== Data for review

import Literature.NumberTheory.EllipticCurves.ModularCurveIharaLemma
import Literature.NumberTheory.EllipticCurves.HidaOrdinaryCohomologyCocycles
import Mathlib.NumberTheory.DirichletCharacter.Basic
import HarnessLib

/-!
# Degeneracy maps on `Γ₀`-cocycles: the conjugation `γ ↦ diag(d,1) γ diag(d,1)⁻¹ : Γ₀(L) → Γ₀(M)`,
# the pull-backs `π_d^* : Z¹(Γ₀(M), ·) → Z¹(Γ₀(L), ·)`, and (narrow) Eisenstein Hecke eigenvalue systems

The COHOMOLOGICAL companion of `ModularCurveIharaLemma` (which types the degeneracy maps
`α_*, β_*` on period HOMOLOGY `H₁(X₀(·), ℤ) = periodHomology ·`). Group cohomology of `Γ₀(N)` with
coefficients in binary forms of degree `n` over a commutative ring `R` is the tree's
`HidaCohomology.cocycles n N R` (inhomogeneous cocycles `u : Γ₀(N) → R^{n+1}`,
`u(γδ) = u(δ) + u(γ)·δ`; for `n = 0` these are exactly the homomorphisms `Γ₀(N) → R`, i.e.
`H¹(Γ₀(N), R) = Hom(Γ₀(N), R)` for the trivial module `R`), on which the Hecke operator
`T_p = [Γ₀(N) diag(1,p) Γ₀(N)]` already acts by Shimura's formula (8.3.2) through the `p + 1`
standard representatives `β_j = (1 j; 0 p)`, `β_∞ = diag(p,1)` (`HidaCohomology.heckeU`,
`heckeUZ`; `heckeRep`, `HeckeIdx`, `heckePerm`, `heckePermElt`). This file adds the two other
structure maps of the level tower and one piece of Hecke-algebra vocabulary:

* `Gamma0.degeneracyConj h : Γ₀(L) →* Γ₀(M)` for `M d ∣ L`: `γ = (a b; c e) ↦ diag(d,1) γ diag(d,1)⁻¹
  = (a, d b; c/d, e)` — the element `δ ∈ Γ₀(M)` with `δ∞ = d·γ∞` by which the degeneracy map
  `β_d : τ ↦ dτ` acts on cycles (Darmon–Diamond–Taylor Lemma 4.28: "`α` is defined by `τ ↦ τ` and `β`
  by `τ ↦ pτ`"; Cremona §2.4 (2.4.1)–(2.4.2)); `d = 1` is the inclusion `Γ₀(L) ≤ Γ₀(M)`
  (`Gamma0.coe_degeneracyConj_one`). Defining identity `δ · diag(d,1) = diag(d,1) · γ`
  (`Gamma0.gmat_degeneracyConj_mul_diag`).
* `cuspSymbol_degeneracyMap0`: **compatibility with the homology side** — for every
  `f ∈ S₂(Γ₀(M))`, `{∞, γ∞}_{f ∣ [Γ₀(M) diag(d,1) Γ₀(L)]} = {∞, δ∞}_f` with THIS `δ` (the tree's
  `exists_cuspSymbol_degeneracyMap0` made explicit): pulling back the period cocycle
  `γ ↦ {∞, γ∞}_f` along `degeneracyConj` is the period cocycle of `degeneracyMap0 M L d 2 f`.
* `HidaCohomology.degeneracyPullback n M L d R h`: the pull-back
  `π_d^* = [Γ₀(M) diag(d,1) Γ₀(L)]` on cochains, `(π_d^* u)(γ) = u(δ)·diag(d,1)` — Shimura's (8.3.2)
  for the ONE-coset double coset `Γ₀(M) diag(d,1) Γ₀(L) = Γ₀(M) diag(d,1)` (`diag(d,1) γ = δ diag(d,1)`,
  trivial permutation); it preserves cocycles (`degeneracyPullback_mem_cocycles`,
  `degeneracyPullbackZ`); for `n = 0` it is plain composition `u ↦ u ∘ δ`
  (`degeneracyPullback_zero_apply`), and for `d = 1` restriction (`degeneracyPullback_one_apply`).
  In the notation of modular curves: `π_1^*` = restriction along `Γ₀(L) ≤ Γ₀(M)`,
  `(π_t^* φ)(γ) = φ(diag(t,1) γ diag(t,1)⁻¹)`. Transitivity: `Gamma0.degeneracyConj_degeneracyConj`,
  `degeneracyPullback_degeneracyPullback` (`π_{d₁}^* ∘ π_{d₂}^* = π_{d₂d₁}^*`, e.g. `π_{t^{n-1}}^* π_t^* = π_{t^n}^*`).
* `IsEisensteinEigensystem k λ` / `IsNarrowEisensteinEigensystem k λ` for a system of Hecke
  eigenvalues `λ : ℕ → K` (values at primes away from a finite set): `λ(ℓ) = ψ(ℓ) + ℓ^{k-1} φ(ℓ)`
  for Dirichlet characters `ψ, φ` — the Hecke eigenvalues of the Eisenstein series `E_k^{ψ,φ}`
  (Diamond–Shurman Prop. 5.2.3: "`T_p E_k^{ψ,φ,t} = (ψ(p) + φ(p)p^{k−1}) E_k^{ψ,φ,t}` … if `p ∤ N`") —
  resp. the NARROW case `ψ = φ = η`, `λ(ℓ) = (1 + ℓ^{k-1}) η(ℓ)`; a maximal ideal `𝔪` of a Hecke
  algebra acting on `H¹(Γ₀(L), K)` is (narrow-)Eisenstein when its eigenvalue system is.
  Compare Darmon–Diamond–Taylor p. 120 ("`𝔫` is Eisenstein if `T_p ≡ p + 1 mod 𝔫` for all
  `p ≡ 1 mod N`", the tree's `HeckeRing0.primeTo.IsEisenstein`): a narrow-Eisenstein system of
  weight `2` with `η` of modulus dividing `N` satisfies that congruence at every `ℓ ≡ 1 mod N`.
* `HeckeRing0.primeTo.IsNarrowEisenstein 𝔫`: the ideal-level companion for an ideal `𝔫` of the tree's
  prime-to-`S` Hecke ring `𝕋̃ = ℤ[T_r : r ∤ S]` (`ModularCurveIharaLemma`): `T_r ≡ (1 + r^{k−1}) χ(r) (mod 𝔫)`
  for a Dirichlet character `χ` with values in `𝕋̃/𝔫`, away from finitely many `r` — the hypothesis shape
  «`𝔫` not narrow-Eisenstein» for Ihara-type cokernel statements in the elementwise currency of
  `ribet1984_iharaLemma` (`IsNarrowEisenstein.isNarrowEisensteinEigensystem` links the two levels).
* `HidaCohomology.IsHeckeGenEigenvector S λ u`: `u ∈ Z¹(Γ₀(N), K^{n+1})` lies in the generalised
  eigenspace of `T_ℓ` (`heckeUZ`) for the eigenvalue `λ(ℓ)` at every prime `ℓ ∉ S` — membership in the
  localisation `Z¹[𝔪_λ^∞]` at the maximal ideal `𝔪_λ = (T_ℓ − λ(ℓ) : ℓ ∉ S)` of the Hecke algebra
  generated by the `T_ℓ`, `ℓ ∉ S`, written with Mathlib's `Module.End.maxGenEigenspace` (no Hecke
  ring of endomorphisms of `Z¹` is introduced).
* `HidaCohomology.cocyclesZeroEquiv N R : cocycles 0 N R ≃ₗ[R] (Additive (Gamma0 N) →+ R)`: degree-`0`
  cocycles ARE the homomorphisms `Γ₀(N) → R` (Shimura §8.1 with trivial action), for users who prefer
  Mathlib's bundled-hom API (`AddMonoidHom.ker`, abelianisation).

Design: levels are natural numbers and the divisibility `M d ∣ L` is an explicit hypothesis, exactly
as for the tree's `degeneracyMap0 M L d k` on cusp forms (Atkin–Lehner's `ι_d`), so that the two
sides match literally (`cuspSymbol_degeneracyMap0`). Everything here is a definition with a body or
a proved lemma; no named facts. NOT here: the Hecke-equivariance `T_ℓ ∘ π_d^* = π_d^* ∘ T_ℓ`
(`ℓ ∤ dL`) on cocycles (the homology-side analogue is `heckeT_degeneracyMap0`), parabolic
conditions (see `HidaOrdinaryCohomologyParabolic.homSp/parSp`), and any statement about kernels of
`π_1^* − π_t^*` (Ihara-type lemmas live with their sources, cf. `ribet1984_iharaLemma`).
-- TODO(general form): `π_d^*` for `Γ₁(N)` and for a general commensurable pair (Shimura (8.3.1)).

Requested by cell `bsd-f2-manin` (typing ask T-es-12: vocabulary for a cohomological relative
Ihara statement at primes dividing the level); PARTITION: 0 (vocabulary only; nothing here proves
BSD or a Manin-constant statement).

## References

* G. Shimura, *Introduction to the arithmetic theory of automorphic functions*, Iwanami Shoten /
  Princeton UP 1971, §8.3, (8.3.1)–(8.3.2) (p. 237: "Let `Γ₁ α Γ₂ = ⋃ Γ₁ αᵢ` … `αᵢ γ = γᵢ α_j` …
  `v(γ) = Σ αᵢ^ι u(γᵢ)`"). [cite: Shimura1971, §8.3 (8.3.1)–(8.3.2)]
* H. Darmon, F. Diamond, R. Taylor, *Fermat's Last Theorem*, CDM 1995, Lemma 4.28 (p. 135) and
  §4.3 p. 120 (Eisenstein maximal ideals). [cite: DarmonDiamondTaylor1995, Lemma 4.28 (p. 135); §4.3 (p. 120)]
* J. E. Cremona, *Algorithms for modular elliptic curves*, 2nd ed. 1997, §2.4 (2.4.1)–(2.4.2).
  [cite: CremonaAlgorithms1997, §2.4]
* F. Diamond, J. Shurman, *A first course in modular forms*, GTM 228, Springer 2005, Prop. 5.2.3
  (p. 173). [cite: DiamondShurman2005, Prop. 5.2.3 (p. 173)]
-/

noncomputable section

====

▶ [Task details] Reproduce, exactly as they stand in the data above, the lines from the one that holds "The COHOMOLOGICAL companion" to the one that holds "coefficients in binary", inclusive.

▶ [Answer for this exercise]
The COHOMOLOGICAL companion of `ModularCurveIharaLemma` (which types the degeneracy maps
`α_*, β_*` on period HOMOLOGY `H₁(X₀(·), ℤ) = periodHomology ·`). Group cohomology of `Γ₀(N)` with
coefficients in binary forms of degree `n` over a commutative ring `R` is the tree's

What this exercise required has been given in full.